Why is working with big shapes slow?
Because they are big! All things being equal, it is going to take more time to do calculations against a 100,000 vertex polygon of Canada than against a 5 vertex polygon of Colorado.
What drives that extra time?
- Just getting the object into memory to work with. An object that is larger than 4kb (which is any object with more than about 200 vertices) will end up chopped into smaller pieces by the PostgreSQL TOAST system, and stored in a side table. Getting the object into memory involves retrieving all the parts and then concatenating them together. Usually they have also been compressed on storage, so there’s a decompression step too.
- Having to pull out the whole object in order to test a very local question. You might only care about whether a fishing boat in the Pacific is 100 km from the Canadian coastline, but you’ll be pulling all the Atlantic provinces into memory in order to answer that question.
- Running calculations on a large number of vertices can take a very long time. PostGIS does its best to temporarily index and cache index information about geometries, to keep processing differences down, but bigger objects are still bigger.
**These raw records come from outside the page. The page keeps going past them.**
/-- ★★ **THE RE-CUT BLOCK-`L²` LETTERS AT THE PINS OVER A TRANSPORTER PARAMETER `parS`** (module docstring): `vDRDG_vGDRD_of_pinsR` with the symmetrised transporter replaced
by `parS x` in every model and the two transporter facts displayed as `hlawS`.
[cite: Balaban1985BackgroundPropagators, (3.151)–(3.153) p.426, Thm 3.1 (3.42)∕(3.46) pp.397–398, (3.49) p.399, (3.19) p.393, (3.35)–(3.36) p.396; Balaban1984PropagatorsII, (2.51)–(2.56) pp.232–233] -/
theorem vDRDG_vGDRD_of_pinsR_parB_J {R₁ R₂ : RegFamY d ℓ hd hL b₀ b₁ Mstar (Matrix (Fin N) (Fin N) ℂ)} (hGR : MemOfFam (specialUnitaryUnits (Fin N)) R₁)
    (H : MemberY d ℓ hd hL b₀ b₁ Mstar → Prop) {J : Type} (f : J → MemberY d ℓ hd hL b₀ b₁ Mstar) (parS : ∀ x : MemberY d ℓ hd hL b₀ b₁ Mstar, Node00.SiteParY (Matrix (Fin N) (Fin N) ℂ) x.toKIdx)
    (bI : ∀ x : MemberY d ℓ hd hL b₀ b₁ Mstar, FBondY x.toKIdx → IBondY x.toKIdx)
    (𝔬12 : ∀ x : MemberY d ℓ hd hL b₀ b₁ Mstar, B9Thm312Whole.Ops (geo9Y x) (bg9YR (Matrix (Fin N) (Fin N) ℂ) (specialUnitaryUnits (Fin N)) R₁ R₂ x)
      (XBK (TrIdx N) x.toKIdx) (XBK (TrIdx N) x.toKIdx) (XHK (TrIdx N) x.toKIdx) (XSK (TrIdx N) x.toKIdx))
    (hblk12 : ∀ x : MemberY d ℓ hd hL b₀ b₁ Mstar, (𝔬12 x).blk = blkBK x.toKIdx (bI x))
    (hblkW12 : ∀ x : MemberY d ℓ hd hL b₀ b₁ Mstar, (𝔬12 x).blkW = blkSK x.toKIdx (sIK x.toKIdx (bI x)))
    (hDvco12 : ∀ (x : MemberY d ℓ hd hL b₀ b₁ Mstar) (U : (bg9YR (Matrix (Fin N) (Fin N) ℂ) (specialUnitaryUnits (Fin N)) R₁ R₂ x).Cfg),
      (𝔬12 x).Dv U = DvcoKH x.toKIdx (trBasis N) (bg9YR (Matrix (Fin N) (Fin N) ℂ) (specialUnitaryUnits (Fin N)) R₁ R₂ x) (fun U => U) U)
    (hDvsco12 : ∀ (x : MemberY d ℓ hd hL b₀ b₁ Mstar) (U : (bg9YR (Matrix (Fin N) (Fin N) ℂ) (specialUnitaryUnits (Fin N)) R₁ R₂ x).Cfg),
      (𝔬12 x).Dvstar U = DvscoKH x.toKIdx (trBasis N) (bg9YR (Matrix (Fin N) (Fin N) ℂ) (specialUnitaryUnits (Fin N)) R₁ R₂ x) (fun U => U) U)
    (hRco12 : ∀ (x : MemberY d ℓ hd hL b₀ b₁ Mstar) (U : (bg9YR (Matrix (Fin N) (Fin N) ℂ) (specialUnitaryUnits (Fin N)) R₁ R₂ x).Cfg),
      (𝔬12 x).R U = RcoK x.toKIdx (trBasis N) (bg9YR (Matrix (Fin N) (Fin N) ℂ) (specialUnitaryUnits (Fin N)) R₁ R₂ x) (fun U => U) (parS x) (GpPhysY x.toKIdx (parS x)) U)
    (q : PinPrims) (hq : q.OK) {c35 : ℝ} {M₁ a₁ B31 δ31 CP δP rT σS δ₃ : ℝ} (B₄₀ : ℝ)
    (hB31 : 0 ≤ B31) (hCP : 0 ≤ CP) (hσS : 0 < σS) (hrTσ : 2 * σS ≤ rT) (hrT31 : rT ≤ δ31) (hrTP : rT ≤ δP)
    -- [CASCADE-K «KD»] the (3.46) line's constant and rate as PARAMETERS (straight: n06-d `B46 ∕ δ46`; knit: dag-n06-l `blockBd_DvGcoSDvs_memberY_knit`'s `B₄ ∕ δ₄`)
    (BD δD : ℝ) (hBD : 0 ≤ BD) (hrT4 : rT ≤ δD) (hδ₃ : δ₃ ≤ (1 - 2 * q.αF) * rT - σS)
    -- Theorem 3.1 for G′ at the LATTICE letter (the certificate's `h31`, from `thm31GpMaj_of_t37_pairM`)
    (h31 : ∀ x : MemberY d ℓ hd hL b₀ b₁ Mstar, M₁ ≤ (geo9Y x).M → ∀ α₀ : ℝ, 0 < α₀ → (geo9Y x).M * α₀ ≤ a₁ →
      ∀ U : (bg9YR (Matrix (Fin N) (Fin N) ℂ) (specialUnitaryUnits (Fin N)) R₁ R₂ x).Cfg, (bg9YR (Matrix (Fin N) (Fin N) ℂ) (specialUnitaryUnits (Fin N)) R₁ R₂ x).Reg335 c35 α₀ U →
        Thm31GpMaj (g := geo9Y x) (blkSK x.toKIdx (sIK x.toKIdx (bI x))) (blkBK x.toKIdx (bI x))
          (GcoS x.toKIdx (trBasis N) (bg9YR (Matrix (Fin N) (Fin N) ℂ) (specialUnitaryUnits (Fin N)) R₁ R₂ x) (fun U => U) (GpY x.toKIdx (parS x)) U)
          (DvcoKH x.toKIdx (trBasis N) (bg9YR (Matrix (Fin N) (Fin N) ℂ) (specialUnitaryUnits (Fin N)) R₁ R₂ x) (fun U => U) U)
          (DvscoKH x.toKIdx (trBasis N) (bg9YR (Matrix (Fin N) (Fin N) ℂ) (specialUnitaryUnits (Fin N)) R₁ R₂ x) (fun U => U) U) 1 (H x) B31 δ31)
    -- (3.49) for P = I − R at the lattice letter (the certificate's `h49`, from `proj349Maj_of_t37_display348_rate`)
    (h49 : ∀ j : J, M₁ ≤ (geo9Y (f j)).M → ∀ α₀ : ℝ, 0 < α₀ → (geo9Y (f j)).M * α₀ ≤ a₁ →
      ∀ U : (bg9YR (Matrix (Fin N) (Fin N) ℂ) (specialUnitaryUnits (Fin N)) R₁ R₂ (f j)).Cfg, (bg9YR (Matrix (Fin N) (Fin N) ℂ) (specialUnitaryUnits (Fin N)) R₁ R₂ (f j)).Reg335 c35 α₀ U →
        Proj349Maj (g := geo9Y (f j)) (blkSK (f j).toKIdx (sIK (f j).toKIdx (bI (f j)))) (blkBK (f j).toKIdx (bI (f j)))
          (PcoK (f j).toKIdx (trBasis N) (bg9YR (Matrix (Fin N) (Fin N) ℂ) (specialUnitaryUnits (Fin N)) R₁ R₂ (f j)) (fun U => U) (parS (f j)) (GpY (f j).toKIdx (parS (f j))) U)
          (DvcoKH (f j).toKIdx (trBasis N) (bg9YR (Matrix (Fin N) (Fin N) ℂ) (specialUnitaryUnits (Fin N)) R₁ R₂ (f j)) (fun U => U) U)
          (DvscoKH (f j).toKIdx (trBasis N) (bg9YR (Matrix (Fin N) (Fin N) ℂ) (specialUnitaryUnits (Fin N)) R₁ R₂ (f j)) (fun U => U) U) 1 (H (f j)) CP δP)
    -- (3.46)₄ for DG′D\* at the lattice letter, CLOSED constants (the certificate's `h46`, dag-n06-w7 `blockBd_DvGcoSDvs_memberY_at`)
    (h46 : ∀ x : MemberY d ℓ hd hL b₀ b₁ Mstar, M₁ ≤ (geo9Y x).M → ∀ α₀ : ℝ, 0 < α₀ → (geo9Y x).M * α₀ ≤ a₁ →
      ∀ U : (bg9YR (Matrix (Fin N) (Fin N) ℂ) (specialUnitaryUnits (Fin N)) R₁ R₂ x).Cfg, (bg9YR (Matrix (Fin N) (Fin N) ℂ) (specialUnitaryUnits (Fin N)) R₁ R₂ x).Reg335 c35 α₀ U →
        BlockBd (g := toB6 (geo9Y x) 1 (H x)) (𝔬12 x).blk (𝔬12 x).blk
          (DvcoKH x.toKIdx (trBasis N) (bg9YR (Matrix (Fin N) (Fin N) ℂ) (specialUnitaryUnits (Fin N)) R₁ R₂ x) (fun U => U) U ∘ₗ
            GcoS x.toKIdx (trBasis N) (bg9YR (Matrix (Fin N) (Fin N) ℂ) (specialUnitaryUnits (Fin N)) R₁ R₂ x) (fun U => U) (GpY x.toKIdx (parS x)) U ∘ₗ
              DvscoKH x.toKIdx (trBasis N) (bg9YR (Matrix (Fin N) (Fin N) ℂ) (specialUnitaryUnits (Fin N)) R₁ R₂ x) (fun U => U) U)
          (fun (y y' : (geo9Y x).Site) => BD * Real.exp (-(δD * (geo9Y x).dist y y'))))
    -- [CASCADE-K K2] the two transporter LAWS at the member, displayed (today: `symm0` and `R`-symmetry at the symmetrised transporter; knit: dag-n06-l's at print's transporter on (3.35))
    (hlawS : ∀ x : MemberY d ℓ hd hL b₀ b₁ Mstar, M₁ ≤ (geo9Y x).M → ∀ α₀ : ℝ, 0 < α₀ → (geo9Y x).M * α₀ ≤ a₁ →
      ∀ U : (bg9YR (Matrix (Fin N) (Fin N) ℂ) (specialUnitaryUnits (Fin N)) R₁ R₂ x).Cfg, (bg9YR (Matrix (Fin N) (Fin N) ℂ) (specialUnitaryUnits (Fin N)) R₁ R₂ x).Reg335 c35 α₀ U →
        IsSymmTr (fun _ => (1 : ℝ)) (Node00.deltaPrimeAY x.toKIdx (parS x) U) ∧ IsSymmTr (fun _ => (1 : ℝ)) (Node00.RY x.toKIdx (parS x) (GpY x.toKIdx (parS x)) U))
    -- the DISPLAYED identity (3.152) at the G′ model `GcoS … (GpY …)` (which CARRIES print's η²: `GcoS … O U = (etaS²·cR39 b) • coordOpK …` — node00-def-Y LOCATED-152)
    (h152 : ∀ j : J, M₁ ≤ (geo9Y (f j)).M → ∀ α₀ : ℝ, 0 < α₀ → (geo9Y (f j)).M * α₀ ≤ a₁ →
      ∀ U : (bg9YR (Matrix (Fin N) (Fin N) ℂ) (specialUnitaryUnits (Fin N)) R₁ R₂ (f j)).Cfg, (bg9YR (Matrix (Fin N) (Fin N) ℂ) (specialUnitaryUnits (Fin N)) R₁ R₂ (f j)).Reg335 c35 α₀ U →
        (bg9YR (Matrix (Fin N) (Fin N) ℂ) (specialUnitaryUnits (Fin N)) R₁ R₂ (f j)).Reg336 c35 α₀ U →
          Ids3152 (𝔬12 (f j)) (fun U => GcoS (f j).toKIdx (trBasis N) (bg9YR (Matrix (Fin N) (Fin N) ℂ) (specialUnitaryUnits (Fin N)) R₁ R₂ (f j)) (fun U => U) (GpY (f j).toKIdx (parS (f j))) U) U) :
    ∃ (Mc B₄ : ℝ), M₁ ≤ Mc ∧ B₄₀ ≤ B₄ ∧
      ∀ j : J, Mc ≤ (geo9Y (f j)).M → ∀ α₀ : ℝ, 0 < α₀ → (geo9Y (f j)).M * α₀ ≤ a₁ →
        ∀ U : (bg9YR (Matrix (Fin N) (Fin N) ℂ) (specialUnitaryUnits (Fin N)) R₁ R₂ (f j)).Cfg, (bg9YR (Matrix (Fin N) (Fin N) ℂ) (specialUnitaryUnits (Fin N)) R₁ R₂ (f j)).Reg335 c35 α₀ U →
          (bg9YR (Matrix (Fin N) (Fin N) ℂ) (specialUnitaryUnits (Fin N)) R₁ R₂ (f j)).Reg336 c35 α₀ U →
            BlockBd (g := toB6 (geo9Y (f j)) 1 (H (f j))) (𝔬12 (f j)).blk (𝔬12 (f j)).blk ((𝔬12 (f j)).Dv U ∘ₗ (𝔬12 (f j)).R U ∘ₗ (𝔬12 (f j)).Dvstar U ∘ₗ (𝔬12 (f j)).G1 U)
                (fun (y y' : (geo9Y (f j)).Site) => B₄ * (((geo9Y (f j)).len y)⁻¹ * (geo9Y (f j)).len y') * Real.exp (-(δ₃ * (geo9Y (f j)).dist y y'))) ∧
              BlockBd (g := toB6 (geo9Y (f j)) 1 (H (f j))) (𝔬12 (f j)).blk (𝔬12 (f j)).blk ((𝔬12 (f j)).G1 U ∘ₗ (𝔬12 (f j)).Dv U ∘ₗ (𝔬12 (f j)).R U ∘ₗ (𝔬12 (f j)).Dvstar U)
                (fun (y y' : (geo9Y (f j)).Site) => B₄ * ((geo9Y (f j)).len y * ((geo9Y (f j)).len y')⁻¹) * Real.exp (-(δ₃ * (geo9Y (f j)).dist y y'))) := by
  have hN0 : 0 < N := Nat.pos_of_ne_zero (NeZero.ne N)
  have hc0 : 0 < cR39 (trBasis N) := cR39_trBasis_pos hN0
  have hϱ : 0 ≤ (cR39 (trBasis N))⁻¹ := inv_nonneg.mpr hc0.le
  have hrT0 : 0 < rT := by linarith only [hσS, hrTσ]
  have h2α : 0 < 1 - 2 * q.α := by linarith only [hq.α_lt]
  -- the member facts at the rate rT (exponent α := q.α inside `exp261`, transfer exponent α_F) and [4] (2.61) at the rate σS, above ONE threshold each
  obtain ⟨Mth, -, hfacts, -⟩ := lemma21Pack_geo9Y (d := d) (ℓ := ℓ) (hd := hd) (hL := hL) (b₀ := b₀) (b₁ := b₁) (Mstar := Mstar) H hq.α_pos hq.α_lt
    (div_pos hrT0 h2α) hq.αF_pos (by linarith only [hq.αF_lt])
  have hrate : (1 - 2 * q.α) * (rT / (1 - 2 * q.α)) = rT := mul_div_cancel₀ rT h2α.ne'
  obtain ⟨ML, c₁, hrow⟩ := rowSum261_geo9Y (d := d) (ℓ := ℓ) (hd := hd) (hL := hL) (b₀ := b₀) (b₁ := b₁) (Mstar := Mstar) σS hσS
  set c : ℝ := max c₁ 0 with hcdef
  have hc : 0 ≤ c := le_max_right _ _
  set L₀ : ℝ := ((ℓ + 1 : ℕ) : ℝ) with hL₀
  set B₄ : ℝ := max B₄₀ ((cR39 (trBasis N))⁻¹ * L₀ * (BD + CP * L₀ * B31 * c)) with hB₄def
  have hL₀0 : 0 ≤ L₀ := by rw [hL₀]; positivity
  have hB₄b : (cR39 (trBasis N))⁻¹ * L₀ * (BD + CP * L₀ * B31 * c) ≤ B₄ := le_max_right _ _
  -- the rate bookkeeping of `vDRDG_of_ids3152` at (δ := rT, α := q.αF, σ := σS)
  have hαδ : 0 ≤ q.αF * rT := mul_nonneg hq.αF_pos.le hrT0.le
  have hαF2 : q.αF * rT ≤ rT / 2 := by have := hq.αF_lt; nlinarith [hrT0.le, this]
  have hbud : 0 ≤ rT - σS - q.αF * rT := by linarith only [hrTσ, hαF2, hrT0.le]
  have hδD : rT - σS - q.αF * rT ≤ δD := by linarith only [hrT4, hσS.le, hαδ]
  have hδ₄ : δ₃ ≤ rT - σS - 2 * (q.αF * rT) := by linarith only [hδ₃]
  refine ⟨max M₁ (max Mth ML), B₄, le_max_left _ _, le_max_left _ _, fun j hM α₀ hα ha U hU hU' => ?_⟩
  have hM1x : M₁ ≤ (geo9Y (f j)).M := (le_max_left _ _).trans hM
  have hMthx : Mth ≤ (geo9Y (f j)).M := ((le_max_left _ _).trans (le_max_right _ _)).trans hM
  have hMLx : ML ≤ (geo9Y (f j)).M := ((le_max_right _ _).trans (le_max_right _ _)).trans hM
  have hG : GeoOK (geo9Y (f j)) := ⟨geo9Y_dist_triangle (f j), geo9Y_dist_comm (f j), geo9K_dist_nonneg (f j).toKIdx, geo9Y_len_pos (f j)⟩
  have hF := hfacts (f j) hMthx
  rw [hrate] at hF
  have hrowx : RowSum (toB6 (geo9Y (f j)) 1 (H (f j))) σS c := fun y => (hrow (f j) hMLx y).trans (le_max_left _ _)
  have hUu : ∀ μ z, ((U μ z : (Matrix (Fin N) (Fin N) ℂ)ˣ) : Matrix (Fin N) (Fin N) ℂ) ∈ unitary (Matrix (Fin N) (Fin N) ℂ) :=
    fun μ z => specialUnitaryUnits_le_unitaryUnits ((mem_of_reg335R hGR (f j) hU) μ z)
  -- Theorem 3.1 read for (𝔬12 (f j))'s block maps and divergence letters (NO units transfer: `GcoS` carries η², def-Y LOCATED-152)
  have h31p : Thm31GpMaj (g := geo9Y (f j)) (𝔬12 (f j)).blkW (𝔬12 (f j)).blk (GcoS (f j).toKIdx (trBasis N) (bg9YR (Matrix (Fin N) (Fin N) ℂ) (specialUnitaryUnits (Fin N)) R₁ R₂ (f j)) (fun U => U) (GpY (f j).toKIdx (parS (f j))) U) ((𝔬12 (f j)).Dv U) ((𝔬12 (f j)).Dvstar U) 1 (H (f j)) B31 δ31 := by
    rw [hblkW12 (f j), hblk12 (f j), hDvco12 (f j) U, hDvsco12 (f j) U]; exact h31 (f j) hM1x α₀ hα ha U hU
  -- (3.49) read for (𝔬12 (f j))'s letters
  have h49p : Proj349Maj (g := geo9Y (f j)) (𝔬12 (f j)).blkW (𝔬12 (f j)).blk
      (PcoK (f j).toKIdx (trBasis N) (bg9YR (Matrix (Fin N) (Fin N) ℂ) (specialUnitaryUnits (Fin N)) R₁ R₂ (f j)) (fun U => U) (parS (f j)) (GpY (f j).toKIdx (parS (f j))) U)
      ((𝔬12 (f j)).Dv U) ((𝔬12 (f j)).Dvstar U) 1 (H (f j)) CP δP := by
    rw [hblkW12 (f j), hblk12 (f j), hDvco12 (f j) U, hDvsco12 (f j) U]; exact h49 j hM1x α₀ hα ha U hU
  -- (3.46)₄ read for (𝔬12 (f j))'s divergence letters
  have h46p : BlockBd (g := toB6 (geo9Y (f j)) 1 (H (f j))) (𝔬12 (f j)).blk (𝔬12 (f j)).blk ((𝔬12 (f j)).Dv U ∘ₗ GcoS (f j).toKIdx (trBasis N) (bg9YR (Matrix (Fin N) (Fin N) ℂ) (specialUnitaryUnits (Fin N)) R₁ R₂ (f j)) (fun U => U) (GpY (f j).toKIdx (parS (f j))) U ∘ₗ (𝔬12 (f j)).Dvstar U)
      (fun (y y' : (geo9Y (f j)).Site) => BD * Real.exp (-(δD * (geo9Y (f j)).dist y y'))) := by
    rw [hDvco12 (f j) U, hDvsco12 (f j) U]; exact h46 (f j) hM1x α₀ hα ha U hU
  -- R = ϱ(I − P) at the models (R is degree-0 homogeneous in G′: `rcoK_GpPhysY`)
  have hR : (𝔬12 (f j)).R U = (cR39 (trBasis N))⁻¹ • (LinearMap.id -
      PcoK (f j).toKIdx (trBasis N) (bg9YR (Matrix (Fin N) (Fin N) ℂ) (specialUnitaryUnits (Fin N)) R₁ R₂ (f j)) (fun U => U) (parS (f j)) (GpY (f j).toKIdx (parS (f j))) U) := by
    rw [hRco12 (f j) U, rcoK_GpPhysY, rcoK_eq]
  -- the transposition letters
  have hGsym := isTransposePair_GcoS_trBasis (f j).toKIdx (bg9YR (Matrix (Fin N) (Fin N) ℂ) (specialUnitaryUnits (Fin N)) R₁ R₂ (f j)) (fun U => U)
    (GpY (f j).toKIdx (parS (f j))) U (GpY_isSymmTr (f j).toKIdx (parS (f j)) U (hlawS (f j) hM1x α₀ hα ha U hU).1)
  have hGpT : IsTransposePair (GcoS (f j).toKIdx (trBasis N) (bg9YR (Matrix (Fin N) (Fin N) ℂ) (specialUnitaryUnits (Fin N)) R₁ R₂ (f j)) (fun U => U) (GpY (f j).toKIdx (parS (f j))) U) (GcoS (f j).toKIdx (trBasis N) (bg9YR (Matrix (Fin N) (Fin N) ℂ) (specialUnitaryUnits (Fin N)) R₁ R₂ (f j)) (fun U => U) (GpY (f j).toKIdx (parS (f j))) U) := hGsym
  have hDvT : IsTransposePair ((𝔬12 (f j)).Dv U) ((𝔬12 (f j)).Dvstar U) := by
    rw [hDvco12 (f j) U, hDvsco12 (f j) U]
    exact isTransposePair_DvcoKH_DvscoKH (f j).toKIdx (bg9YR (Matrix (Fin N) (Fin N) ℂ) (specialUnitaryUnits (Fin N)) R₁ R₂ (f j)) (fun U => U) U hUu
  have hRsym : IsTransposePair (RcoK (f j).toKIdx (trBasis N) (bg9YR (Matrix (Fin N) (Fin N) ℂ) (specialUnitaryUnits (Fin N)) R₁ R₂ (f j)) (fun U => U) (parS (f j)) (GpY (f j).toKIdx (parS (f j))) U)
      (RcoK (f j).toKIdx (trBasis N) (bg9YR (Matrix (Fin N) (Fin N) ℂ) (specialUnitaryUnits (Fin N)) R₁ R₂ (f j)) (fun U => U) (parS (f j)) (GpY (f j).toKIdx (parS (f j))) U) :=
    isTransposePair_smul (isTransposePair_coordOpK_of_isSymmTr (trBasis N) (trBasis_repr_eq_trace N) _ (hlawS (f j) hM1x α₀ hα ha U hU).2) _
  have hPeq : PcoK (f j).toKIdx (trBasis N) (bg9YR (Matrix (Fin N) (Fin N) ℂ) (specialUnitaryUnits (Fin N)) R₁ R₂ (f j)) (fun U => U) (parS (f j))
      (GpY (f j).toKIdx (parS (f j))) U = 1 - (cR39 (trBasis N)) •
        RcoK (f j).toKIdx (trBasis N) (bg9YR (Matrix (Fin N) (Fin N) ℂ) (specialUnitaryUnits (Fin N)) R₁ R₂ (f j)) (fun U => U) (parS (f j)) (GpY (f j).toKIdx (parS (f j))) U := by
    rw [rcoK_eq, smul_smul, mul_inv_cancel₀ hc0.ne', one_smul, Module.End.one_eq_id, sub_sub_cancel]
  have hPT : IsTransposePair
      (PcoK (f j).toKIdx (trBasis N) (bg9YR (Matrix (Fin N) (Fin N) ℂ) (specialUnitaryUnits (Fin N)) R₁ R₂ (f j)) (fun U => U) (parS (f j)) (GpY (f j).toKIdx (parS (f j))) U)
      (PcoK (f j).toKIdx (trBasis N) (bg9YR (Matrix (Fin N) (Fin N) ℂ) (specialUnitaryUnits (Fin N)) R₁ R₂ (f j)) (fun U => U) (parS (f j)) (GpY (f j).toKIdx (parS (f j))) U) := by
    rw [hPeq]; exact isTransposePair_one.sub (isTransposePair_smul hRsym _)
  have hI := h152 j hM1x α₀ hα ha U hU hU'
  exact ⟨vDRDG_of_ids3152 (P := fun U => PcoK (f j).toKIdx (trBasis N) (bg9YR (Matrix (Fin N) (Fin N) ℂ) (specialUnitaryUnits (Fin N)) R₁ R₂ (f j)) (fun U => U) (parS (f j))
        (GpY (f j).toKIdx (parS (f j))) U) hG hF hrowx h31p h49p h46p hR hI hGpT hDvT hPT hϱ hB31 hCP hBD hc hσS.le hαδ hrT31 hrTP hbud hδD
        hB₄b hδ₄,
      vGDRD_of_ids3152 (P := fun U => PcoK (f j).toKIdx (trBasis N) (bg9YR (Matrix (Fin N) (Fin N) ℂ) (specialUnitaryUnits (Fin N)) R₁ R₂ (f j)) (fun U => U) (parS (f j))
        (GpY (f j).toKIdx (parS (f j))) U) hG hF hrowx h31p h49p h46p hR hI hGpT hDvT hPT hϱ hB31 hCP hBD hc hσS.le hαδ hrT31 hrTP hbud hδD
        hB₄b hδ₄⟩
- Spatially large objects have large bounding boxes, which means inefficient index scans. Even for objects with relatively few vertices, a bad bounding box can result in a lot of computational churn. The bounding box for France, for example, includes not only continental France, but also the territories of San Pierre and Michelon in the Gulf of Saint Lawrence, on the other side of the Atlantic. As a result a query around Iceland could return France as part of the index scan, and then France would have to be excluded via a more expensive calculation.
What can be done?
- The most effective tool for improving performance on large objects is ST_Subdivide(). It takes in a single large geometry and outputs a set of smaller geometries with a fixed maximum number of vertices per polygon. By chopping up objects, while retaining a reference back to the original table via a primary key, you can effectively “normalize” your geometries into a more homogeneous object size, for faster spatial searching. Users universally report good results from pre-conditioning their geometry in this way.